On Thu, 2019-09-26 at 13:13 +0300, Pasi Kärkkäinen wrote:
> Hello Stanislav,
> 
> On Fri, Sep 13, 2019 at 11:28:20PM +0800, Chao Gao wrote:
> > On Fri, Sep 13, 2019 at 10:02:24AM +0000, Spassov, Stanislav wrote:
> > > On Thu, Dec 13, 2018 at 07:54, Chao Gao wrote:
> > > > On Thu, Dec 13, 2018 at 12:54:52AM -0700, Jan Beulich wrote:
> > > > > > > > On 13.12.18 at 04:46, <chao.gao@intel.com> wrote:
> > > > > > 
> > > > > > On Wed, Dec 12, 2018 at 08:21:39AM -0700, Jan Beulich
> > > > > > wrote:
> > > > > > > > > > On 12.12.18 at 16:18, <chao.gao@intel.com> wrote:
> > > > > > > > 
> > > > > > > > On Wed, Dec 12, 2018 at 01:51:01AM -0700, Jan Beulich
> > > > > > > > wrote:
> > > > > > > > > > > > On 12.12.18 at 08:06, <chao.gao@intel.com>
> > > > > > > > > > > > wrote:
> > > > > > > > > > 
> > > > > > > > > > On Wed, Dec 05, 2018 at 09:01:33AM -0500, Boris
> > > > > > > > > > Ostrovsky wrote:
> > > > > > > > > > > On 12/5/18 4:32 AM, Roger Pau Monné wrote:
> > > > > > > > > > > > On Wed, Dec 05, 2018 at 10:19:17AM +0800, Chao
> > > > > > > > > > > > Gao wrote:
> > > > > > > > > > > > > I find some pass-thru devices don't work any
> > > > > > > > > > > > > more across guest reboot.
> > > > > > > > > > > > > Assigning it to another guest also meets the
> > > > > > > > > > > > > same issue. And the only
> > > > > > > > > > > > > way to make it work again is un-binding and
> > > > > > > > > > > > > binding it to pciback.

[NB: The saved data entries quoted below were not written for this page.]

namespace Summit.QuantumFields.YangMills.Theorems.BalabanUVNodesN27SpineRecord
open scoped BigOperators Matrix Matrix.Norms.L2Operator
open Finset MeasureTheory
open Literature.MathematicalPhysics.QuantumFieldTheory.Balaban1983to89
open T4OutputRate T4RecentScale T4GoodClassBudget T4CauchySum T4TowerRateComposition T4TowerRateDischarge
open T4EtaRateMin (Readings NE3Shape)
open T4RateLiaison (GaugeDominated)
open FlowStep (RGEqH prefixOf Box)
open TreeLengthTorus (TFaceConnected torusTreeLen TPt)
open B12TreeDecay (kappa₀)
open Summit.QuantumFields.BalabanUV.T4Continuum
open AveragingDeficitDualResidual (dualC1 dualC2)
open AveragingDeficitDerivWallProof (wallConst)
open AveragingDeficitPeriodicCounting (IsPeriodicDir)
open MinimalActionSandwich (IsMinimiser minAct)
open MinimalActionRate (sfClass)
open MinimalActionRefine (RegularSup gradConst)
open NE3EnergyShapes (IsUnitarySite IsPeriodicSite)
open NE3.LeafIndexSockets (LeafH3sup)
open Summit.QuantumFields.BalabanUV.T4Continuum.Spine
open Summit.QuantumFields.BalabanUV.T4Continuum.Spine.NE4 (runFlow)
open Summit.QuantumFields.BalabanUV.T4Continuum.NE1p.DressedRoot (DressedTower DressedStabilityStrict)
open Summit.QuantumFields.YangMills.BalabanUVNodes.N19LedgerLinkSync (LedgerDataSync LedgerAtSync)
open YMDAG.UVSplit
open Summit.QuantumFields.YangMills.BalabanUVNodes.N16HolderDefs (CovRootHolder N16HolderAt)
open Summit.QuantumFields.YangMills.BalabanUVNodes.SpineRatesHolder (RatesHolderAt)
open Literature.MathematicalPhysics.QuantumFieldTheory.Balaban1983to89.T4Continuum (T4Family ULoop)
open Node00 (Stage13HParams datumOfRecord₁₃CoPH SiteSeqKey U3Letters₁₁ NE3Letters₁₁ ne3ConstLayerOfRecord₁₁ ne3NperOfRecord₁₁ ne3DomOfRecord₁₁ ZetaMeasurable ppSelLiveOfRecord
  EOfRecord₁₃ wOfRecord₉ localBgMeasurable MatA polScalar siteOfInt)
open Literature.MathematicalPhysics.QuantumFieldTheory.Balaban1983to89.B12Sec2to5 (betaPrime510)
open Literature.MathematicalPhysics.QuantumFieldTheory.Balaban1983to89.Node00.U3OfKernels (objectsOfRecord₁₃ KernelDecayOfRecord₁₃ histPrefix)
open Literature.MathematicalPhysics.QuantumFieldTheory.Balaban1983to89.Node00.U3KernelLetters (GeometricIncrementsOfRecord₁₃ WindowedNE9OfRecord₁₃ WindowedDecayOfRecord₁₃
  WindowedStepRateOfRecord₁₃)
open Summit.QuantumFields.YangMills.BalabanUVNodes.N16PinnedLayer13CoPH (N16PinnedLoose N16LettersEnd rateCarriers_ne3_of_pinnedLoose)
open Summit.QuantumFields.YangMills.BalabanUVNodes.N19TargetClassWeightsE1Keyed
open YMDAG.N14.TopBorn (Ne1PinnedOfRecord n14At_rateCarriersOfRecord₁₃CoPH_of_pinned)
open Summit.QuantumFields.YangMills.BalabanUVNodes.N15.GenuineRecord (fullGSizedObjects n15At_fullGSizedObjects_family)
open Summit.QuantumFields.YangMills.BalabanUVNodes.N15.AtKeyedHome (neZero_blockFactor)
open YMDAG.N18.PolLimitRate (u3KernelInputs_of_finiteVolumeLetters)
open Literature.MathematicalPhysics.QuantumFieldTheory.Balaban1983to89.Node00.LocalizedSum17 (ReadingMaps Localizes17OfRecord₁₃)
open Literature.MathematicalPhysics.QuantumFieldTheory.Balaban1983to89.Node00.Sect2 (domSys domCount)
open Literature.MathematicalPhysics.QuantumFieldTheory.Balaban1983to89.Node00.W1 (ClusterTower castDom domSys_succ)
open Literature.MathematicalPhysics.QuantumFieldTheory.Balaban1983to89.T4LevelShift (siteShift)
open Literature.MathematicalPhysics.QuantumFieldTheory.Balaban1983to89.B12PolarizationTensor120 (expChart)
open Literature.MathematicalPhysics.QuantumFieldTheory.Balaban1983to89.B12Decay510 (delta1)
open Literature.MathematicalPhysics.QuantumFieldTheory.Balaban1983to89.B12Decay510Window (K₁)
open Literature.MathematicalPhysics.QuantumFieldTheory.Balaban1983to89.B12Decay510Torus (distCT nearT)
open YMDAG.N18.TwoRunWindowLevelShift (ladder)
open YMDAG.N18.U3LettersPackage (u3LettersOfRecord₁₃_of_termwiseLocalTermData)
open YMDAG.N18.KernelStepRateKingMechanism (windowedStepRateOfRecord₁₃_mono)
open T4WeightBudget T4IndicatorShell T4ContinuumYM4Torus T4ApexHybrid
open Summit.QuantumFields.YangMills.Theses.BalabanUVNodes (SpineGivenEndpointR13SepCoPHV)
open NE7 (Target)
open Summit.QuantumFields.YangMills.BalabanUVNodes.N20OffLiveOneTermReading (crOneTerm₁₃ h20_shape_crOneTerm₁₃ h21_shape_crOneTerm₁₃ extraction_crOneTerm₁₃ core_crOneTerm₁₃_iff_target)
variable (K₀ : ℕ) (jc : (F : T4Family) → (θ : Stage13HParams F 2) → θ.Provisos₁₃CoPH F 2 → (ℕ → ℝ) → List (ULoop F) → ℕ → ℕ)
  (sh : ShellSplit₁₃CoPH 2 K₀)
  (β : ℝ) (𝔯 : RateReading₁₃CoPH 2)
  (ℓ : (F : T4Family) → Stage13HParams F 2 → U3Letters₁₁)
  (ℓ₃ : T4Family → NE3Letters₁₁) (g B c' : T4Family → ℝ)
variable (𝔸 : (F : T4Family) → Stage13HParams F 2 → Type*) (Ec : (F : T4Family) → Stage13HParams F 2 → Type*)
  [∀ (F : T4Family) (θ : Stage13HParams F 2), NormedAddCommGroup (Ec F θ)] [∀ (F : T4Family) (θ : Stage13HParams F 2), NormedSpace ℂ (Ec F θ)]
  (m' M : (F : T4Family) → Stage13HParams F 2 → ℕ) [hM0 : ∀ (F : T4Family) (θ : Stage13HParams F 2), NeZero (M F θ)]
  (S : (F : T4Family) → (θ : Stage13HParams F 2) → (K : ℕ) → ClusterTower (F.P K) (𝔸 F θ) (M F θ))
  (emb : (F : T4Family) → (θ : Stage13HParams F 2) → ReadingMaps F (MatA 2) (𝔸 F θ)) (κ δ₀ ω cρ r E₀ B₃ θ₅ M₀ : (F : T4Family) → Stage13HParams F 2 → ℝ)
  (ι₁ : (F : T4Family) → (θ : Stage13HParams F 2) →
      (letI := θ.instVβ₁; letI := θ.instVβ₂;
      (g : ℕ → ℝ) → (k K : ℕ) → (domSys (F.P K) (M F θ) (k + 1)).Dom → ((Fin (F.P K).d → Site (F.P K) (k + 1) → θ.Vβ) →L[ℝ] (Ec F θ))))
  (G₁ : (F : T4Family) → (θ : Stage13HParams F 2) → (g : ℕ → ℝ) → (k K : ℕ) → (domSys (F.P K) (M F θ) (k + 1)).Dom → (Ec F θ) → ℂ)
  (U₁ : (F : T4Family) → (θ : Stage13HParams F 2) → (g : ℕ → ℝ) → (k K : ℕ) → (domSys (F.P K) (M F θ) (k + 1)).Dom → Set (Ec F θ))
  (φ : (F : T4Family) → (θ : Stage13HParams F 2) → (k K : ℕ) → (domSys (F.P K) (M F θ) (k + 1)).Dom → (domSys (F.P (K + 1)) (M F θ) (k + 1)).Dom)
  (ιc : (F : T4Family) → (θ : Stage13HParams F 2) →
      (letI := θ.instVβ₁; letI := θ.instVβ₂;
      (k : ℕ) → (Fin (k + 2) → ℝ) → (K : ℕ) → (domSys (F.P (K + 1)) (M F θ) (k + 1 + 1)).Dom → ((Fin (F.P (K + 1)).d → Site (F.P (K + 1)) (k + 1 + 1) → θ.Vβ) →L[ℝ] (Ec F θ))))
  (GB : (F : T4Family) → (θ : Stage13HParams F 2) → (k : ℕ) → (Fin (k + 2) → ℝ) → (K : ℕ) → (domSys (F.P (K + 1)) (M F θ) (k + 1 + 1)).Dom → (Ec F θ) → ℂ)
  (GA : (F : T4Family) → (θ : Stage13HParams F 2) → (k : ℕ) → (Fin (k + 2) → ℝ) → (K : ℕ) → (domSys (F.P (K + 1)) (M F θ) (k + 1 + 1)).Dom → (Ec F θ) → ℂ)
  (U : (F : T4Family) → (θ : Stage13HParams F 2) → (k : ℕ) → (Fin (k + 2) → ℝ) → (K : ℕ) → (domSys (F.P (K + 1)) (M F θ) (k + 1 + 1)).Dom → Set (Ec F θ))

> > > > > > > > > > > > > Someone reported this issue one year ago [1].
> > > > > > > > > > > > > More detail also can be
> > > > > > > > > > > > > found in [2].
> > > > > > > > > > > > > 
> > > > > > > > > > > > > The root-cause is Xen's internal MSI-X state
> > > > > > > > > > > > > isn't reset properly
> > > > > > > > > > > > > during reboot or re-assignment. In the above
> > > > > > > > > > > > > case, Xen set maskall bit
> > > > > > > > > > > > > to mask all MSI interrupts after it detected
> > > > > > > > > > > > > a potential security
> > > > > > > > > > > > > issue. Even after device reset, Xen didn't
> > > > > > > > > > > > > reset its internal maskall
> > > > > > > > > > > > > bit. As a result, maskall bit would be set
> > > > > > > > > > > > > again in next write to
> > > > > > > > > > > > > MSI-X message control register.
> > > > > > > > > > > > > 
> > > > > > > > > > > > > Given that PHYSDEVOPS_prepare_msix() also
> > > > > > > > > > > > > triggers Xen resetting MSI-X
> > > > > > > > > > > > > internal state of a device, we employ it to
> > > > > > > > > > > > > fix this issue rather than
> > > > > > > > > > > > > introducing another dedicated sub-hypercall.
> > > > > > > > > > > > > 
> > > > > > > > > > > > > Note that PHYSDEVOPS_release_msix() will fail
> > > > > > > > > > > > > if the mapping between
> > > > > > > > > > > > > the device's msix and pirq has been created.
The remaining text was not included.